Go through the entries below, tally each line with the string "open", and give the final number by itself.

- **Record set**:
◆ ◆ ◆ ◆ ◆
import Summits.AnomalousDissipation.AnomalousDissipation.Theorems.MirrorVarietyTaylorGreenLoudGalerkinStatesStubDiscreteKantorovich
import Literature.Analysis.FluidPDE.TorusForceBookkeeping

/-!
# Stub `stub_scaling` of the line `stagnation-plug-froth`
# (crux stmt-AnomalousDissipation-2987, `MirrorVariety.TaylorGreenLoudGalerkinStates`)

**Exact covariance of the steady Navier–Stokes problem on `T³`** (the registered signature, verbatim):
under `(U, ν, g) ↦ (U/s, ν/s, g/s²)` the tested steady form `testedForm` scales by `1/s²`, its
linearisation `linForm` (in the direction `w`, test `a` fixed) by `1/s`, the enstrophy `gradNormSq`
and the energy `∫ ‖U‖²` by `(1/s)²`, and `U/s` is a `K`-field whenever `U` is.

Everything is pointwise linear algebra under the integral sign:
* `convect (c • U) a x = c • convect U a x` — `convect U a x = Torus.fderiv a x (U x)` is a continuous
  linear map applied to the transporting vector (`map_smul`; no differentiability of anything needed);
* `real_inner_smul_left/right`, then `MeasureTheory.integral_const_mul` (unconditional);
* `Torus.partialDeriv_const_smul` (for the `C¹` field `U`), `norm_smul`, `sq_abs`, `Finset.mul_sum`;
* `IsSmooth.smul`, `isDivFree_const_smul`, `hasZeroMean_const_smul`, `isKSymm_smul`.
The hypotheses `0 < s` and `IsSmooth g` of the registered signature are not needed (with Lean's
`1/0 = 0` every identity degenerates consistently at `s = 0`), but the signature is kept verbatim.

Source: folklore (dimensional analysis of steady Navier–Stokes; Temam, *Navier–Stokes Equations* (1979) Ch. II §1).
-/

-- `Summit.<Summit>.<Problem>` is the tree's mandated summit-side namespace (CONVENTIONS §2); for this
-- single-conjunct summit the two coincide, so the duplicate is deliberate.
set_option linter.dupNamespace false
noncomputable section
open scoped BigOperators Topology InnerProductSpace
open Filter MeasureTheory
open Literature.Analysis.FunctionSpaces Literature.Analysis.FunctionSpaces.Torus
namespace Summit.AnomalousDissipation.AnomalousDissipation.Theorems.TaylorGreenLoudGalerkinStates.Scaling
open Summit.AnomalousDissipation.AnomalousDissipation.Theorems.TaylorGreenLoudGalerkinStates
open Summit.AnomalousDissipation.AnomalousDissipation.Theorems.TaylorGreenLoudGalerkinStates.Negative

/-! ## §1 Pointwise linearity of the convective term in the transporting field -/

/-- `((c • U)·∇) a = c • (U·∇) a` pointwise: `convect` is a continuous linear map applied to the
transporting vector, so no regularity is needed. [folklore] -/
theorem convect_const_smul_left (c : ℝ) (U a : UnitAddTorus (Fin 3) → EuclideanSpace ℝ (Fin 3))
    (x : UnitAddTorus (Fin 3)) : convect (c • U) a x = c • convect U a x := by
  simp only [convect, Pi.smul_apply, map_smul]

/-! ## §2 The tested form and its linearisation -/

/-- Covariance of the tested steady form: `testedForm (ν/s) (g/s²) (U/s) a = (1/s²) · testedForm ν g U a`
(pointwise, then `integral_const_mul`). [folklore] -/
theorem testedForm_scaling (s ν : ℝ) (g U a : UnitAddTorus (Fin 3) → EuclideanSpace ℝ (Fin 3)) :
    testedForm (ν / s) ((1 / s ^ 2) • g) ((1 / s) • U) a = (1 / s ^ 2) * testedForm ν g U a := by
  unfold testedForm
  rw [← integral_const_mul]
  congr 1
  funext x
  simp only [convect_const_smul_left, Pi.smul_apply, real_inner_smul_left, real_inner_smul_right]
  ring

/-- Covariance of the linearised form: `linForm (ν/s) (U/s) w a = (1/s) · linForm ν U w a`
(pointwise, then `integral_const_mul`). [folklore] -/
theorem linForm_scaling (s ν : ℝ) (U w a : UnitAddTorus (Fin 3) → EuclideanSpace ℝ (Fin 3)) :
    linForm (ν / s) ((1 / s) • U) w a = (1 / s) * linForm ν U w a := by
  unfold linForm
  rw [← integral_const_mul]
  congr 1
  funext x
  simp only [convect_const_smul_left, Pi.smul_apply, real_inner_smul_left, real_inner_smul_right]
  ring

/-! ## §3 Enstrophy and energy -/

/-- `‖c • y‖² = c² ‖y‖²` for a real scalar. [folklore] -/
theorem norm_smul_sq (c : ℝ) (y : EuclideanSpace ℝ (Fin 3)) : ‖c • y‖ ^ 2 = c ^ 2 * ‖y‖ ^ 2 := by
  rw [norm_smul, mul_pow, Real.norm_eq_abs, sq_abs]

/-- Covariance of the enstrophy: `‖∇(c • U)‖² = c² ‖∇U‖²` for a smooth field `U`
(`partialDeriv_const_smul`, `Finset.mul_sum`, `integral_const_mul`). [folklore] -/
theorem gradNormSq_const_smul (c : ℝ) {U : UnitAddTorus (Fin 3) → EuclideanSpace ℝ (Fin 3)}
    (hU : IsSmooth U) : gradNormSq (c • U) = c ^ 2 * gradNormSq U := by
  unfold gradNormSq
  rw [← integral_const_mul]
  congr 1
  funext x
  rw [Finset.mul_sum]
  refine Finset.sum_congr rfl fun i _ => ?_
  rw [partialDeriv_const_smul (hU.isContDiff (by simp)) c i, Pi.smul_apply, norm_smul_sq]

/-- Covariance of the energy: `∫ ‖(c • U) x‖² = c² ∫ ‖U x‖²` (`integral_const_mul`). [folklore] -/
theorem integral_norm_sq_const_smul (c : ℝ) (U : UnitAddTorus (Fin 3) → EuclideanSpace ℝ (Fin 3)) :
    (∫ x, ‖(c • U) x‖ ^ 2) = c ^ 2 * ∫ x, ‖U x‖ ^ 2 := by
  rw [← integral_const_mul]
  congr 1
  funext x
  rw [Pi.smul_apply, norm_smul_sq]

/-! ## §4 `K`-fields are a cone (indeed a subspace) -/

/-- Real multiples of `K`-fields are `K`-fields (`IsSmooth.smul`, `isDivFree_const_smul`,
`hasZeroMean_const_smul`, `isKSymm_smul`). [folklore] -/
theorem isKField_const_smul (c : ℝ) {U : UnitAddTorus (Fin 3) → EuclideanSpace ℝ (Fin 3)}
    (hU : IsKField U) : IsKField (c • U) :=
  ⟨hU.1.smul c,
    Literature.Analysis.FluidPDE.Torus.isDivFree_const_smul (hU.1.isContDiff (by simp)) hU.2.1 c,
    Literature.Analysis.FluidPDE.Torus.hasZeroMean_const_smul hU.2.2.1 c,
    DiscreteKantorovich.isKSymm_smul c hU.2.2.2⟩

/-! ## §5 The registered stub -/

/-- **stub_scaling** (exact covariance of the steady problem; the registered signature, verbatim).  For `s > 0`
and smooth `g`, `U`: the tested form, its linearisation, the enstrophy and the energy transform under
`(U, ν, g) ↦ (U/s, ν/s, g/s²)` by the factors `1/s²`, `1/s`, `(1/s)²`, `(1/s)²`, and `U/s` is a `K`-field when
`U` is.  (The hypotheses `0 < s`, `IsSmooth g`, `IsSmooth a`, `IsSmooth w` are not used.) [folklore] -/
theorem stub_scaling :
    ∀ (s ν : ℝ) (g U : UnitAddTorus (Fin 3) → EuclideanSpace ℝ (Fin 3)), 0 < s → IsSmooth g → IsSmooth U →
      (∀ a, IsSmooth a → testedForm (ν / s) ((1 / s ^ 2) • g) ((1 / s) • U) a = (1 / s ^ 2) * testedForm ν g U a) ∧
      (∀ w a, IsSmooth w → IsSmooth a → linForm (ν / s) ((1 / s) • U) w a = (1 / s) * linForm ν U w a) ∧
      gradNormSq ((1 / s) • U) = (1 / s) ^ 2 * gradNormSq U ∧
      (∫ x, ‖((1 / s) • U) x‖ ^ 2) = (1 / s) ^ 2 * ∫ x, ‖U x‖ ^ 2 ∧
      (IsKField U → IsKField ((1 / s) • U)) := by
  intro s ν g U _hs _hg hU
  exact ⟨fun a _ => testedForm_scaling s ν g U a, fun w a _ _ => linForm_scaling s ν U w a,
    gradNormSq_const_smul (1 / s) hU, integral_norm_sq_const_smul (1 / s) U, isKField_const_smul (1 / s)⟩

end Summit.AnomalousDissipation.AnomalousDissipation.Theorems.TaylorGreenLoudGalerkinStates.Scaling
import Summits.CriticalPhenomena.PercolationContinuityZ3.Theorems.PercNearOneGluingNoHeavyLowerTailMajorityGluingQCert3SixFour
import Summits.CriticalPhenomena.PercolationContinuityZ3.Theorems.PercNearOneGluingNoHeavyLowerTailMajorityGluingQCert3Slice
import HarnessLib

/-!
# The degree-3 certificate `sixFour3` (`61/50` for four of six relays cut): slice checks 22, 23 (lane prim-rate, constants-miner 1, gen 34; CANDIDATES §GEN-34 R329–R330)

Support file for the closed crux `NoHeavyLowerTail` (stmt-CriticalPhenomena-4575), majority-gluing line.  `decide +kernel` evaluations of `Cert3.checkSlice` (`…QCert3Slice`) on the
landed data `QCert.sixFour3` (`…QCert3SixFour*`); one slice ≈ 10–30 s of kernel time.  With all 65 slices and the partition identity (NEXT-g35 item 0) these give `sixFour3_eval`
and, via `cut_of_eval3_count`, `μ(4 ≤ #cut T) ≤ (61/50)·δ` from a DEGREE-3 certificate.  No sorries.
-/

namespace Summit.CriticalPhenomena.PercolationContinuityZ3.Theorems

namespace HubOnly
namespace QCert

set_option maxHeartbeats 0 in
/-- Slice `22` of the degree-3 certificate `sixFour3` passes (contributions with smallest index `22`, sorted and run-scanned in the kernel). -/
theorem sixFour3_slice_22 : sixFour3.checkSlice 22 16 = true := by decide +kernel

set_option maxHeartbeats 0 in
/-- Slice `23` of the degree-3 certificate `sixFour3` passes (contributions with smallest index `23`, sorted and run-scanned in the kernel). -/
theorem sixFour3_slice_23 : sixFour3.checkSlice 23 16 = true := by decide +kernel

end QCert
end HubOnly

end Summit.CriticalPhenomena.PercolationContinuityZ3.Theorems
include hQ0 hQs in
/-- ★★ **EVERY SKEW LEVEL-`k` FIELD IS `qSkewOp k 1` OF A SKEW FINE FIELD** (`k ≤ m + K`): take the skew `Q^{(k)}`-preimage of `L^k·Z` (`exists_skew_linFamily_eq`) and read
`Q_k(1) = Q^{(k)}` on skew fields (n07-w1's ★★★ `dIterL_one_apply_of_skew`). [cite: Balaban1985Variational, (44)-(47) p.285; Balaban1985Averaging, Prop. 3 (124)-(125) p.36] -/
theorem exists_skew_qSkewOp_one_eq {k : ℕ} (hk : k ≤ P.m + P.K) {Z : PBond P k → Matrix (Fin N) (Fin N) ℂ} (hZ : ∀ c, (Z c)ᴴ = -Z c) :
    ∃ Y : PBond P 0 → Matrix (Fin N) (Fin N) ℂ, (∀ b, (Y b)ᴴ = -Y b) ∧ qSkewOp k (1 : GaugeField P 0 (SU N)) Y = Z := by
  have hL : ((P.L : ℂ) ^ k) ≠ 0 := pow_ne_zero _ (Nat.cast_ne_zero.mpr P.L_pos.ne')
  have hZ' : ∀ c, (((P.L : ℂ) ^ k) • Z c)ᴴ = -(((P.L : ℂ) ^ k) • Z c) := fun c => by
    rw [Matrix.conjTranspose_smul, hZ c, smul_neg, star_pow, star_natCast]
  obtain ⟨Y, hY, hQY⟩ := exists_skew_linFamily_eq Q hQ0 hQs hk (Z := fun c => ((P.L : ℂ) ^ k) • Z c) hZ'
  have hYs : ∀ b, star (Y b) = -Y b := fun b => by
    rw [Matrix.star_eq_conjTranspose]
    exact hY b
  refine ⟨Y, hY, funext fun c => ?_⟩
  have hc : Q k Y c = ((P.L : ℂ) ^ k) • Z c := congrFun hQY c
  rw [qSkewOp_one_apply, (dIterL_one_apply_of_skew Q hQ0 hQs hYs k).1, hc, smul_smul, inv_mul_cancel₀ hL, one_smul]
◆ ◆ ◆ ◆ ◆
- **The completed task**: 5